First, there can simply be ethnolinguistic differences. Gestures, like words, function as signs and symbols of deeper realities. Different words that point to the same reality are not contradictory. They merely require translation. One culture might see standing as respectful, while the other sees remaining seated as respectful. While it is impossible to do both at the same time, translation would enable the two cultures to see that respect was the goal of the differing gestures. This difference in expression for the same meaning is not fundamentally problematic for reverence. The next two reasons, however, are.

Second, there can ignorance over meaning. Children are often rude, not out of a desire to offend, but because of ignorance of the forms and conventions that characterise polite company. This ignorance often continues in adults and their sub-cultures, who grow older in total ignorance of the meaning of respect, reverence, and of the forms that express it. This ignorance does not constitute total innocence on their part, for the pursuit of knowledge, wisdom, and self-understanding is an obligation laid upon every thinking man.

Imagine, for a moment, a biker gang that greets one another with an obscene hand gesture. They understand the offensiveness of the gesture in biker sub-culture, and delight in the very coarseness of making an insult into a greeting. By some strange machination of pop culture and mass media, this greeting finds its way into mainstream life, and after a few years, polite adults are now using this hand gesture to greet one another. Question: are the polite adults guilty of disrespect and coarseness? The answer is that they are, and they do not realise it. Their ignorance of the meaning of the gesture does not change its meaning; it only makes them foolish for adopting what they do not understand. This is true of musical forms, poetic forms, word connotations, slang, dress, body piercings or markings, hair, tone of voice and many other media of meaning. Now, it may be true that after many decades of use, the gesture is so widespread that its original obscene meaning fades altogether (assuming there was nothing obviously and intrinsically obscene in it). At this point, the culpability for using what was originally rude is no longer present. Except where the meaning is intrinsic, meaning does change with time.

Disrespect is sometimes sourced in ignorance, and the nearer in time we are to the disrespectful form, the less excuse we have for not knowing its meaning.

Third, and similarly, expressions of reverence are missed because of desensitisation.

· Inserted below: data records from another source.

import Literature.AlgebraicGeometry.Motives.MumfordTateRankInvariance
import Literature.AlgebraicGeometry.Motives.HodgeTensorPowerProofs
import Literature.AlgebraicGeometry.Motives.HodgeTensorDualProofs
import HarnessLib

/-!
# Route PeriodDeficiency — `QbarGenericIsHodgeGeneric` (stmt-HodgeConjecture-11595), line `registered`: the `ℂ`-linear derivation action on tensor spaces and its transport (helper for stub S2 `stub_mtRank_eq_of_tensorComparison`)

Helper file for the registered stub `stub_mtRank_eq_of_tensorComparison` (S2 of reshape r6 of
the line skeleton `Cruxes/QbarGenericIsHodgeGeneric/Lines/birth.lean`): the pure linear algebra of
the **`ℂ`-linear derivation (Leibniz) action** of `End_ℂ(M)` on the `ℂ`-tensor spaces
`M^{⊗a} ⊗ (M^∨)^{⊗b}` (Deligne, *Hodge cycles on abelian varieties*, LNM 900, I §3.1: the
differential at `1` of `g ↦ g^{⊗a} ⊗ ((g⁻¹)ᵀ)^{⊗b}`), i.e. the tree's `tensorPowerDeriv` /
`tensorSpaceDeriv` (`Literature/AlgebraicGeometry/Motives/AtypicalHodgeLocus.lean`, hard-wired to
the field `ℚ`) with `ℚ ↦ ℂ`. No definition is introduced: the two actions are the EXPLICIT TERMS

* `D^r_M := ∑ i : Fin r, (PiTensorProduct.mapMultilinear ℂ (fun _ => M) (fun _ => M)).toLinearMap
  (fun _ => LinearMap.id) i : End_ℂ M →ₗ[ℂ] End_ℂ (M^{⊗r})` (Leibniz action on `M^{⊗r}`),
* `D^{a,b}_M := rTensorHom _ ∘ D^a_M + lTensorHom _ ∘ D^b_{M^∨} ∘ (-transpose) :
  End_ℂ M →ₗ[ℂ] End_ℂ (M^{⊗a} ⊗ (M^∨)^{⊗b})` (Leibniz on `M^{⊗a}`, contragredient Leibniz on
  `(M^∨)^{⊗b}`),

written out in every statement (below, "`X · t`" abbreviates `D^{a,b}_M X t`). The file proves:

* the Leibniz formula on pure tensors (`derivPowC_tprod`) and its naturality in commuting squares
  of linear maps (`map_derivPowC_of_comp_eq`, the tree's `map_tensorPowerDeriv` over `ℂ`);
* **transport of annihilation conditions** (`forall_derivSpaceC_eq_zero_iff_of_map_eq`): for a
  `ℂ`-linear equivalence `e : M ≃ M'` with tensor functoriality
  `T e = e^{⊗a} ⊗ ((e⁻¹)ᵀ)^{⊗b}` (`TensorProduct.congr` of `PiTensorProduct.congr`s, as in the
  tree's `tensorSpaceAct`) and subspaces `S`, `S'` with `T e (S) = S'`: `X` kills `S` iff
  `e X e⁻¹` kills `S'` — through the equivariance `T e (X · t) = (e X e⁻¹) · (T e t)` (the
  `ℂ`-version, between two spaces, of the tree's `tensorSpaceCongr_tensorSpaceDeriv`);
  `forall_mem_span_image_eq_zero_iff` (a linear map kills a span iff it kills the generators);
* **naturality of the comparison map**
  `𝒞 = (piTensorBaseChange V ⊗ ((dualBaseChange V)^{⊗b} ∘ piTensorBaseChange V^∨)) ∘
  tensorBaseChange : ℂ ⊗ T^{a,b} V → (ℂ ⊗ V)^{⊗a} ⊗ ((ℂ ⊗ V)^∨)^{⊗b}` (the tree's comparison
  maps of `Motives/HodgeTensor.lean`; this composite is the one appearing in the registered stubs
  S1–S3) with respect to rational endomorphisms `X ∈ End_ℚ V`: `X_ℂ · 𝒞(z) = 𝒞((X · -)_ℂ z)`
  (`derivPowC_piTensorBaseChange`, `derivPowC_dualComparison`), in the form needed downstream,
  for complexified endomorphisms `ζ ∈ ℂ ⊗ End_ℚ V`:
  `(homBaseChange ζ) · 𝒞(1 ⊗ t) = 𝒞((X ↦ X · t)_ℂ ζ)`
  (`derivSpaceC_homBaseChange_tensorComparison`); and the **injectivity of `𝒞`**
  (`tensorComparison_injective`, from `piTensorBaseChange_bijective`, `dualBaseChange_injective`
  and flatness over the field `ℂ`; no finite-dimensionality needed).

All proofs are the routine verifications on pure tensors (the tree's `map_tensorPowerDeriv`,
`conj_symm_dualMap_dualMap`, `piTensorBaseChange_map_baseChange`,
`dualBaseChange_symm_dualMap_baseChange`, with `ℚ ↦ ℂ` resp. with a linear map in place of a
linear equivalence). Everything is a theorem; no definition, notation or named fact is introduced.

## References

* [Deligne1982HodgeCycles] P. Deligne, Hodge cycles on abelian varieties, in LNM 900 (1982), I §3
  (3.1: the tensor spaces `T^{a,b}` with their `GL(V)`-action; Prop. 3.1, 3.4).
* [DeligneHodgeII1971] P. Deligne, Théorie de Hodge II, Publ. Math. IHÉS 40 (1971), 1.1.6–1.1.12
  (duals and tensor products, compatibly with extension of scalars).
-/

noncomputable section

That is, our consciences are malleable things, and what shocks and scandalises today can become quite tedious and accepted tomorrow. Exposure to and acceptance of irreverence eventually normalises it. Again, this does not change the rudeness of the form; it only changes the reception it receives. One simply cannot function in a state of perpetual shock, or remain permanently scandalised by irreverent dress, music, advertising and marketing all around us. “There is no fear of God in their eyes” is the warning Scripture gives us of the world, so we should not be surprised that the culture emerging from godlessness is irreverent, casual, flippant, cocky and outrageous. The difficulty is the ancient one of all believers: Christians must be in this irreverent world, but not of it. We have to continually return to acts of reverent worship in private and public if we are to escape the coarsening of our own consciences, with the inevitable cynicism and jadedness towards things of awe and wonder.

Where then can we go to find out if perhaps our own expressions of reverence have been polluted by coarse and rude forms from our own era? If we are immersed in it, then we speak with its accent, and cannot hear anything wrong with it. How would we know if we have been desensitised or become ignorant to meaning?

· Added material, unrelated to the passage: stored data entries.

import Literature.NumberTheory.Transcendental.GammaIsoTwistedSteps
import Literature.NumberTheory.Transcendental.GammaGeometricStep
import HarnessLib

/-!
# Twisted Γ-isomorphisms: the geometric step of Bays–Kirby Prop. 11.2 over a base isomorphism

Companion of `GammaIsoTwisted*.lean`: the twisted (two-base, over an isomorphism `σ` of base
Γ-fields) form of `GammaLocusRegular.lean`, `GammaLocusOverK.lean` and `GammaGeometricStep.lean`
(M. Bays, J. Kirby, *Pseudo-exponential maps, variants, and quasiminimality*, Algebra & Number
Theory 12 (2018), Def. 11.1, Prop. 11.2 / Thm 11.6 (proof) along the lines of Lemma 8.3), needed
for Kirby 2010, Thm 2.1 = `IsZilberField.eclIso_extension`:

* `GammaField.locusIdealTw` — the locus ideal of `(b, exp b)` over `⟨K₁ c⟩` transported along the
  field isomorphism `θ : ⟨K₁ c⟩ ≅ ⟨K₂ c'⟩` of a twisted Γ-isomorphism; `mem_locusIdealTw_iff`,
  `isPrime_map_locusIdealTw` (absolute primality from relative algebraic closedness);
* `GammaField.subfieldEquiv` — `σ` on the underlying subfields `K₁⁰ ≃ K₂⁰`;
* `GammaField.mem_vanishingIdeal_image_prodPt_iff_tw` — the ideal over `K₂⁰` of `{α'} × V'` is
  the `σ`-transport of the ideal over `K₁⁰` of the honest source point;
  `GammaField.isStronglyRotund_locOver_tw` — strong rotundity of `W = Loc(α', V'/K₂)` from
  Γ-closedness of `K₁` (transporting the rotundity data along `σ`,
  `LocusComponents.algebraicIndependent_matrixAct_genericPt_mapCoeff`);
  `GammaField.exists_forall_isDefinedOver_adjoinPt_tw`;
* `GammaField.exists_generic_partner_of_gsgc_tw`, `GammaField.exists_isGammaIsoTw_append_of_gsgc`
  — the generic partner from generic strong Γ-closedness over `K₂` and the isomorphism step.

The proofs are those of the untwisted files; the target-side inputs (GSΓC over `K₂`, genericity,
Kummer levels) and the source-side inputs (rotundity data over the Γ-closed `K₁`, regularity)
are used as they stand. Everything here is proved.

## References

* M. Bays, J. Kirby, *Pseudo-exponential maps, variants, and quasiminimality*, Algebra & Number
  Theory 12 (2018) 493–549: Def. 3.19, Prop. 3.22, Lemma 4.8, Def. 4.9, Prop. 7.3, Cor. 7.4,
  Lemma 8.3 (proof), Def. 11.1, Prop. 11.2, Thm 11.6 (proof).
* J. Kirby, *On quasiminimal excellent classes*, J. Symbolic Logic 75 (2010): Thm 2.1.
-/

noncomputable section

open Set MvPolynomial

universe u

namespace Literature.NumberTheory.Transcendental

namespace GammaField

open Literature.ModelTheory.ExponentialFields.ExponentialRing ZilberSaturationMain
  Literature.FieldTheory.Regular Literature.FieldTheory.Kummer

attribute [local instance] MvPolynomial.algebraMvPolynomial

variable {F : Type u} [Field F] [CharZero F] [Literature.ModelTheory.ExponentialFields.ExponentialRing F]
variable {K₁ K₂ : Submodule ℚ F} {σ : fieldOf K₁ ≃+* fieldOf K₂} {N n : ℕ}

/-! ### The transported locus ideal -/

/-- The locus ideal transported to the `c'` side along the field isomorphism
`θ : ⟨K₁ c⟩ ≅ ⟨K₂ c'⟩` of a twisted Γ-isomorphism: `P' = θ(I((a, exp a)/⟨K₁ c⟩)) ⊆ ⟨K₂ c'⟩[X, Y]`.
[cite: BaysKirby2018ANT, Def. 3.19 (`loc(b'/A) = loc(b/A)`)] -/
abbrev locusIdealTw {c c' : Fin N → F} (hiso : IsGammaIsoTw σ c c') {k : ℕ} (a : Fin k → F) :
    Ideal (MvPolynomial (Fin k ⊕ Fin k) (bfld K₂ c')) :=
  LocusComponents.idealMapCoeff hiso.fieldEquiv (locusIdeal K₁ c a)

/-- `P'` is prime. [folklore] -/
theorem locusIdealTw_isPrime {c c' : Fin N → F} (hiso : IsGammaIsoTw σ c c') {k : ℕ} (a : Fin k → F) :
    (locusIdealTw hiso a).IsPrime :=
  LocusComponents.idealMapCoeff_isPrime _ _

/-- Membership in `P' = θ(P)`: `f' ∈ P'` iff `θ⁻¹ f'` vanishes at `(b, exp b)`. [folklore] -/
theorem mem_locusIdealTw_iff {c c' : Fin N → F} (hiso : IsGammaIsoTw σ c c') (b : Fin n → F)
    (f' : MvPolynomial (Fin n ⊕ Fin n) (bfld K₂ c')) :
    f' ∈ locusIdealTw hiso b ↔
      aeval (gammaPt b) (MvPolynomial.map (hiso.fieldEquiv.symm : bfld K₂ c' →+* bfld K₁ c) f') = 0 := by
  rw [locusIdealTw, LocusComponents.idealMapCoeff, Ideal.mem_map_of_equiv]
  constructor
  · rintro ⟨f, hf, rfl⟩
    have : MvPolynomial.map (hiso.fieldEquiv.symm : bfld K₂ c' →+* bfld K₁ c)
        (MvPolynomial.mapEquiv (Fin n ⊕ Fin n) hiso.fieldEquiv f) = f := by
      change MvPolynomial.map _ (MvPolynomial.map (hiso.fieldEquiv : bfld K₁ c →+* bfld K₂ c') f) = f
      rw [MvPolynomial.map_map, RingEquiv.symm_comp, MvPolynomial.map_id]
    rw [this]
    exact (isGenericPt_locusIdeal K₁ c b f).2 hf
  · intro hf
    refine ⟨MvPolynomial.map (hiso.fieldEquiv.symm : bfld K₂ c' →+* bfld K₁ c) f',
      (isGenericPt_locusIdeal K₁ c b _).1 hf, ?_⟩
    change MvPolynomial.map (hiso.fieldEquiv : bfld K₁ c →+* bfld K₂ c') (MvPolynomial.map _ f') = f'
    rw [MvPolynomial.map_map, RingEquiv.comp_symm, MvPolynomial.map_id]

/-- **`P'·F[X, Y]` is prime** when `⟨K₁ c⟩` is relatively algebraically closed in
`⟨K₁ c⟩(b, exp b)` (twisted form of `isPrime_map_locusIdeal'`).
[cite: BaysKirby2018ANT, Cor. 7.4, Lemma 8.3 (proof)] -/
theorem isPrime_map_locusIdealTw {c c' : Fin N → F} (hiso : IsGammaIsoTw σ c c') (b : Fin n → F)
    (hrac : ∀ z ∈ IntermediateField.adjoin (fieldOf K₁) (allGens c ∪ range (gammaPt b)),
      IsAlgebraic (bfld K₁ c) z → z ∈ bfld K₁ c) :
    ((locusIdealTw hiso b).map (MvPolynomial.map (algebraMap (bfld K₂ c') F))).IsPrime := by
  classical
  let Kr := IntermediateField.adjoin (bfld K₁ c) (range (gammaPt b))
  let φ : bfld K₂ c' →+* Kr := (algebraMap (bfld K₁ c) Kr).comp (hiso.fieldEquiv.symm : bfld K₂ c' →+* bfld K₁ c)
  letI algKr : Algebra (bfld K₂ c') Kr := φ.toAlgebra
  have halg : (algebraMap (bfld K₂ c') Kr) = φ := rfl
  let β : Fin n ⊕ Fin n → Kr := fun j => ⟨gammaPt b j, IntermediateField.subset_adjoin _ _ ⟨j, rfl⟩⟩
  have hmemKr : ∀ z : F, z ∈ Kr ↔ z ∈ IntermediateField.adjoin (fieldOf K₁) (allGens c ∪ range (gammaPt b)) := by
    intro z
    rw [← IntermediateField.mem_restrictScalars (fieldOf K₁), IntermediateField.adjoin_adjoin_left]
  have hcompφ : (algebraMap Kr F).comp φ =
      (algebraMap (bfld K₁ c) F).comp (hiso.fieldEquiv.symm : bfld K₂ c' →+* bfld K₁ c) := by
    refine RingHom.ext fun w => ?_
    simp only [φ, RingHom.coe_comp, Function.comp_apply]
    rw [IntermediateField.algebraMap_apply, IntermediateField.coe_algebraMap_apply]
  have hrac' : ∀ z : Kr, IsAlgebraic (bfld K₂ c') z → z ∈ range (algebraMap (bfld K₂ c') Kr) := by
    intro z hz
    obtain ⟨p', hp'0, hp'⟩ := hz
    have halgc : IsAlgebraic (bfld K₁ c) (z : F) := by
      refine ⟨p'.map (hiso.fieldEquiv.symm : bfld K₂ c' →+* bfld K₁ c), ?_, ?_⟩
      · exact (Polynomial.map_ne_zero_iff (hiso.fieldEquiv.symm).injective).2 hp'0
      · have h1 : (algebraMap Kr F) (Polynomial.aeval z p') = 0 := by rw [hp', map_zero]
        rw [Polynomial.aeval_def, Polynomial.hom_eval₂, halg, hcompφ] at h1
        rw [Polynomial.aeval_def, Polynomial.eval₂_map]
        exact h1
    have hzc : (z : F) ∈ bfld K₁ c := hrac _ ((hmemKr z).1 z.2) halgc
    refine ⟨hiso.fieldEquiv ⟨z, hzc⟩, Subtype.ext ?_⟩
    rw [halg]
    simp only [φ, RingHom.coe_comp, Function.comp_apply]
    rw [show (hiso.fieldEquiv.symm : bfld K₂ c' →+* bfld K₁ c) (hiso.fieldEquiv ⟨z, hzc⟩) = ⟨z, hzc⟩ from
      hiso.fieldEquiv.symm_apply_apply _, IntermediateField.coe_algebraMap_apply,
      IntermediateField.algebraMap_apply]
  have hP : RingHom.ker (aeval β : MvPolynomial (Fin n ⊕ Fin n) (bfld K₂ c') →ₐ[bfld K₂ c'] Kr) =
      locusIdealTw hiso b := by
    ext f'
    rw [RingHom.mem_ker, mem_locusIdealTw_iff]
    have h1 : (algebraMap Kr F) (aeval β f') =
        aeval (gammaPt b) (MvPolynomial.map (hiso.fieldEquiv.symm : bfld K₂ c' →+* bfld K₁ c) f') := by
      rw [aeval_def, eval₂_comp_left, halg, hcompφ, aeval_def, eval₂_map]
      congr 1
    constructor
    · intro h0
      rw [← h1, show aeval β f' = 0 from h0, map_zero]
    · intro h0
      rw [← h1] at h0
      exact (injective_iff_map_eq_zero (algebraMap Kr F)).1 (algebraMap Kr F).injective _ h0
  rw [← hP]
  exact isPrime_map_ker_aeval (algebraMap (bfld K₂ c') F) β hrac'

/-! ### `σ` on the underlying subfields -/

/-- `σ` as an isomorphism of the underlying subfields `K₁⁰ ≃ K₂⁰` (the coefficient fields of the
`K`-loci, `GammaField.kLocus`). [folklore] -/
def subfieldEquiv (σ : fieldOf K₁ ≃+* fieldOf K₂) : (fieldOf K₁).toSubfield ≃+* (fieldOf K₂).toSubfield where
  toFun x := ⟨σ ⟨x, x.2⟩, (σ ⟨x, x.2⟩).2⟩
  invFun y := ⟨σ.symm ⟨y, y.2⟩, (σ.symm ⟨y, y.2⟩).2⟩
  left_inv x := Subtype.ext (by
    show ((σ.symm ⟨(σ ⟨x, x.2⟩ : F), (σ ⟨x, x.2⟩).2⟩ : fieldOf K₁) : F) = x
    rw [show (⟨(σ ⟨x, x.2⟩ : F), (σ ⟨x, x.2⟩).2⟩ : fieldOf K₂) = σ ⟨x, x.2⟩ from rfl,
      RingEquiv.symm_apply_apply])
  right_inv y := Subtype.ext (by
    show ((σ ⟨(σ.symm ⟨y, y.2⟩ : F), (σ.symm ⟨y, y.2⟩).2⟩ : fieldOf K₂) : F) = y
    rw [show (⟨(σ.symm ⟨y, y.2⟩ : F), (σ.symm ⟨y, y.2⟩).2⟩ : fieldOf K₁) = σ.symm ⟨y, y.2⟩ from rfl,
      RingEquiv.apply_symm_apply])
  map_mul' x y := Subtype.ext (by
    show ((σ ⟨x * y, _⟩ : fieldOf K₂) : F) = (σ ⟨x, x.2⟩ : F) * (σ ⟨y, y.2⟩ : F)
    rw [show (⟨(x : F) * y, (x * y).2⟩ : fieldOf K₁) = ⟨x, x.2⟩ * ⟨y, y.2⟩ from rfl, map_mul]; rfl)
  map_add' x y := Subtype.ext (by
    show ((σ ⟨x + y, _⟩ : fieldOf K₂) : F) = (σ ⟨x, x.2⟩ : F) + (σ ⟨y, y.2⟩ : F)
    rw [show (⟨(x : F) + y, (x + y).2⟩ : fieldOf K₁) = ⟨x, x.2⟩ + ⟨y, y.2⟩ from rfl, map_add]; rfl)

/-- `subfieldEquiv σ` is `σ` on underlying elements. [folklore] -/
@[simp] theorem coe_subfieldEquiv (σ : fieldOf K₁ ≃+* fieldOf K₂) (x : (fieldOf K₁).toSubfield) :
    ((subfieldEquiv σ x : (fieldOf K₂).toSubfield) : F) = (σ ⟨x, x.2⟩ : F) := rfl

/-! ### `θ(c/M!) = c'/M!` -/

/-- `θ(c/M!) = c'/M!` and `θ(exp (c/M!)) = exp (c'/M!)` for a twisted Γ-isomorphism. [folklore] -/
theorem IsGammaIsoTw.coe_fieldEquiv_div_factorial {c c' : Fin N → F} (hiso : IsGammaIsoTw σ c c') (M : ℕ)
    (i : Fin N) :
    (hiso.fieldEquiv ⟨c i / (M.factorial : F), (div_factorial_mem_bfld c M i).1⟩ : F) =
        c' i / (M.factorial : F) ∧
      (hiso.fieldEquiv ⟨exp (c i / (M.factorial : F)), (div_factorial_mem_bfld c M i).2⟩ : F) =
        exp (c' i / (M.factorial : F)) := by
  constructor
  · rw [hiso.coe_fieldEquiv_eq_transport (div_factorial_mem_sup_span K₁ c M i), div_natCast_eq_smul,
      hiso.transport_smul _ (Submodule.mem_sup_right (Submodule.subset_span ⟨i, rfl⟩)),
      hiso.transport_apply, div_natCast_eq_smul]
  · exact hiso.coe_fieldEquiv_exp_div M i _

“He who knows only his own generation remains forever a child” said Santayana. Our only escape is into the past. The Christianity of the past provides us with the writings, liturgies, hymns, music, poems, prayers, homilies, sermons, paintings, sculptures of many, many Christians, from many different places. Their geographic spread, linguistic variety and chronological distance remove any question of copycatting among them. But it is within the vastness of this tradition that we find surprising similarities, and remarkable equivalences. It is not simply what these men and women say that sounds similar, it how they say it. How they address God, how they sing to Him, how they petition Him, how they speak of knowing and loving Him is surprisingly, and encouragingly, consistent. That is, consistent until you reach the era of mass media, when popularity, not beauty, becomes the measure of value. Christians inherited and built upon a living tradition of reverence for God until mass culture turned even worship into a commodity.

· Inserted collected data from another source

import Literature.NumberTheory.GaloisRepresentations.ContinuousCohomologyLongExact
import Literature.NumberTheory.GaloisRepresentations.ContinuousCohomologyConnecting
import HarnessLib

/-!
# The long exact cohomology sequence of a short exact sequence of discrete modules over a compact
# group, in every degree

For a compact topological group `Γ` and a short exact sequence `0 → M₁ →(f) M₂ →(g) M₃ → 0` of
discrete `Γ`-modules with jointly continuous `A`-linear actions (the tree's `ContinuousRep` and
`IsSES` of `DiscreteCochains.lean`), the complexes of homogeneous continuous cochains are degreewise
short exact (`cochainsHom_injective`, `cochainsHom_exact_mid`, `cochainsHom_surjective`, Shatz
II §1 Prop. 2), so the homological-algebra layer `ContinuousCohomologyLongExact.lean` yields the
**long exact sequence of continuous cohomology in every degree `n`** (Shatz II §1 Prop. 3; Serre,
*Cohomologie galoisienne* I §2.2; NSW (1.3.2)), in element form for Mathlib's
`continuousCohomology n ρᵢ.toTopRep` and the induced maps `cohomologyMap f n`
(`ContinuousCohomologyConnecting.lean`):

* `IsSES.cohomologyMap_comp_apply_eq_zero'` : `Hⁿ(g) ∘ Hⁿ(f) = 0`;
* `IsSES.exists_cohomologyMap_eq_of_cohomologyMap_eq_zero` : exactness at `Hⁿ(Γ, M₂)`;
* `IsSES.cohomologyMap_zero_injective` : `H⁰(f)` is injective;
* `IsSES.exists_connectingHom` : an `A`-linear connecting homomorphism
  `δ : Hⁿ(Γ, M₃) → Hⁿ⁺¹(Γ, M₁)` with exactness at `Hⁿ⁺¹(Γ, M₁)` (`ker Hⁿ⁺¹(f) ⊆ im δ`), exactness
  at `Hⁿ(Γ, M₃)` (`ker δ ⊆ im Hⁿ(g)`) and the vanishing of `δ ∘ Hⁿ(g)` and `Hⁿ⁺¹(f) ∘ δ`;
  `IsSES.exists_connectingHom_cochains` adds the cochain-level characterisation (snake recipe on
  homogeneous cochains).

Until now the tree had the low-degree connecting maps `δ₀`, `δ₁` with inhomogeneous cocycle
formulas (`ContinuousCohomologyConnecting.lean`) and vanishing-form pieces
(`IsSES.subsingleton_X₁/X₃`); compatibility of the `δ` obtained here in degrees `0`, `1` with those
explicit maps is NOT asserted.

## References

* S. S. Shatz, *Profinite groups, arithmetic, and geometry*, Ann. of Math. Studies 67 (1972),
  Ch. II §1 Prop. 2, Prop. 3. [Shatz1972]
* J.-P. Serre, *Cohomologie galoisienne*, LNM 5 / *Galois Cohomology* (1997), I §2.2.
  [SerreGaloisCohomology1997]
* J. Neukirch, A. Schmidt, K. Wingberg, *Cohomology of Number Fields*, 2nd ed. (2008), (1.3.2).
  [NeukirchSchmidtWingberg2008]
-/

noncomputable section

open CategoryTheory Limits

universe u

namespace Literature.NumberTheory.GaloisRepresentations

section SES

open _root_.TopRep _root_.ContRepresentation _root_.ContinuousCohomology

variable {A : Type*} [CommRing A] [TopologicalSpace A]
variable {Γ : Type u} [Group Γ] [TopologicalSpace Γ] [IsTopologicalGroup Γ] [CompactSpace Γ]
variable {M₁ : Type u} [AddCommGroup M₁] [Module A M₁] [TopologicalSpace M₁] [DiscreteTopology M₁]
  [ContinuousSMul A M₁]
variable {M₂ : Type u} [AddCommGroup M₂] [Module A M₂] [TopologicalSpace M₂] [DiscreteTopology M₂]
  [ContinuousSMul A M₂]
variable {M₃ : Type u} [AddCommGroup M₃] [Module A M₃] [TopologicalSpace M₃] [DiscreteTopology M₃]
  [ContinuousSMul A M₃]
variable {ρ₁ : ContinuousRep Γ A M₁} {ρ₂ : ContinuousRep Γ A M₂} {ρ₃ : ContinuousRep Γ A M₃}

namespace IsSES

variable {f : ρ₁.toTopRep ⟶ ρ₂.toTopRep} {g : ρ₂.toTopRep ⟶ ρ₃.toTopRep}

omit [CompactSpace Γ] in
/-- **`Hⁿ(g) ∘ Hⁿ(f) = 0`** on continuous cohomology, for a short exact sequence of discrete
modules, every degree. [cite: Shatz1972, Ch. II §1 Prop. 3] -/
theorem cohomologyMap_comp_apply_eq_zero' (h : IsSES f g) (n : ℕ)
    (a : continuousCohomology n ρ₁.toTopRep) :
    cohomologyMap g n (cohomologyMap f n a) = 0 :=
  homologyMap_comp_apply_eq_zero (cochainsHom f) (cochainsHom g)
    (cochainsHom_comp_apply_eq_zero f g h.comp_eq_zero) n a

/-- **Exactness at `Hⁿ(Γ, M₂)`, every degree**: a class killed by `Hⁿ(g)` comes from `Hⁿ(Γ, M₁)`.
[cite: Shatz1972, Ch. II §1 Prop. 3] -/
theorem exists_cohomologyMap_eq_of_cohomologyMap_eq_zero (h : IsSES f g) (n : ℕ)
    (c : continuousCohomology n ρ₂.toTopRep) (hc : cohomologyMap g n c = 0) :
    ∃ a : continuousCohomology n ρ₁.toTopRep, cohomologyMap f n a = c :=
  exists_homologyMap_eq_of_homologyMap_eq_zero (cochainsHom f) (cochainsHom g)
    (cochainsHom_injective f h.injective) (cochainsHom_exact_mid f g h.injective h.exact_mid)
    (cochainsHom_surjective g h.surjective) n c hc

omit [CompactSpace Γ] in
/-- **`H⁰(f)` is injective** for a short exact sequence of discrete modules.
[cite: Shatz1972, Ch. II §1 Prop. 3] -/
theorem cohomologyMap_zero_injective (h : IsSES f g) : Function.Injective (cohomologyMap f 0) :=
  homologyMap_zero_injective (cochainsHom f) (cochainsHom_injective f h.injective)

/-- **The connecting homomorphism with its cochain-level characterisation**: an `A`-linear
`δ : Hⁿ(Γ, M₃) → Hⁿ⁺¹(Γ, M₁)` with `δ [g ∘ b] = [x]` whenever `f ∘ x = d b` on homogeneous cochains
(`b` an invariant homogeneous `n`-cochain of `M₂`, `x` an `(n+1)`-cocycle of `M₁`).
[cite: Shatz1972, Ch. II §1 Prop. 3] [cite: NeukirchSchmidtWingberg2008, (1.3.2)] -/
theorem exists_connectingHom_cochains (h : IsSES f g) (n : ℕ) :
    ∃ δ : continuousCohomology n ρ₃.toTopRep →ₗ[A] continuousCohomology (n + 1) ρ₁.toTopRep,
      ∀ (z : (homogeneousCochains ρ₃.toTopRep).X n)
        (hz : (homogeneousCochains ρ₃.toTopRep).d n (n + 1) z = 0)
        (b : (homogeneousCochains ρ₂.toTopRep).X n), (cochainsHom g).f n b = z →
        ∀ (x : (homogeneousCochains ρ₁.toTopRep).X (n + 1))
          (hdx : (homogeneousCochains ρ₁.toTopRep).d (n + 1) (n + 2) x = 0),
          (cochainsHom f).f (n + 1) x = (homogeneousCochains ρ₂.toTopRep).d n (n + 1) b →
          δ (cxClass (homogeneousCochains ρ₃.toTopRep) n (n + 1) (up_nat_next n) z hz) =
            cxClass (homogeneousCochains ρ₁.toTopRep) (n + 1) (n + 2) (up_nat_next (n + 1))
              x hdx :=
  exists_connectingHom (cochainsHom f) (cochainsHom g) (cochainsHom_injective f h.injective)
    (cochainsHom_exact_mid f g h.injective h.exact_mid) (cochainsHom_surjective g h.surjective) n

/-- **The connecting homomorphism and the long exact sequence around it, every degree**: there is
an `A`-linear `δ : Hⁿ(Γ, M₃) → Hⁿ⁺¹(Γ, M₁)` such that `ker Hⁿ⁺¹(f) ⊆ im δ` (exactness at
`Hⁿ⁺¹(Γ, M₁)`), `ker δ ⊆ im Hⁿ(g)` (exactness at `Hⁿ(Γ, M₃)`), `δ ∘ Hⁿ(g) = 0` and
`Hⁿ⁺¹(f) ∘ δ = 0`. [cite: Shatz1972, Ch. II §1 Prop. 3] [cite: SerreGaloisCohomology1997, I §2.2] -/
theorem exists_connectingHom (h : IsSES f g) (n : ℕ) :
    ∃ δ : continuousCohomology n ρ₃.toTopRep →ₗ[A] continuousCohomology (n + 1) ρ₁.toTopRep,
      (∀ c : continuousCohomology (n + 1) ρ₁.toTopRep, cohomologyMap f (n + 1) c = 0 →
          ∃ γ, δ γ = c) ∧
      (∀ γ : continuousCohomology n ρ₃.toTopRep, δ γ = 0 → ∃ b, cohomologyMap g n b = γ) ∧
      (∀ b : continuousCohomology n ρ₂.toTopRep, δ (cohomologyMap g n b) = 0) ∧
      (∀ γ : continuousCohomology n ρ₃.toTopRep, cohomologyMap f (n + 1) (δ γ) = 0) := by
  have hcomp := cochainsHom_comp_apply_eq_zero f g h.comp_eq_zero
  have hinj := cochainsHom_injective f h.injective
  have hmid := cochainsHom_exact_mid f g h.injective h.exact_mid
  have hsurj := cochainsHom_surjective g h.surjective
  obtain ⟨δ, hδ⟩ := Literature.NumberTheory.GaloisRepresentations.exists_connectingHom
    (cochainsHom f) (cochainsHom g) hinj hmid hsurj n
  exact ⟨δ, exists_connecting_eq_of_homologyMap_eq_zero hcomp hδ,
    exists_homologyMap_eq_of_connecting_eq_zero hcomp hinj hmid hsurj hδ,
    connecting_homologyMap_apply hδ, homologyMap_connecting_apply hinj hmid hsurj hδ⟩

end IsSES

end SES

end Literature.NumberTheory.GaloisRepresentations

end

If you want to sense the difference in reverence between contemporary Christianity and pre-American Civil War Christianity, read widely in the historical Christian tradition, and read much. Read the liturgies of the Eastern and Western church. Read the homilies and prayers of the ante-Nicene Fathers. Read the books and sermons of the mystics, the Reformers and the Puritans. Read the hymns of the Lutherans, the Pietists and the Methodists. Hear the sacred music of Palestrina, Allegro, Haydn. Then return to your own day, and ask, who is speaking like that today? Who is using 21st-century vocabulary to set the same tone, address God in the same posture, and evoke the same affections towards God?

If you struggle to find examples, then our contemporary debate about expressions of reverence may not be a question of interchangeable external gestures between different “styles” of music and expression. It may be because, as secular writer John McWhorter suggests, our entire culture is discarding the formal for the colloquial, the reverent for the casual. We’ve become, as a people, irreverent.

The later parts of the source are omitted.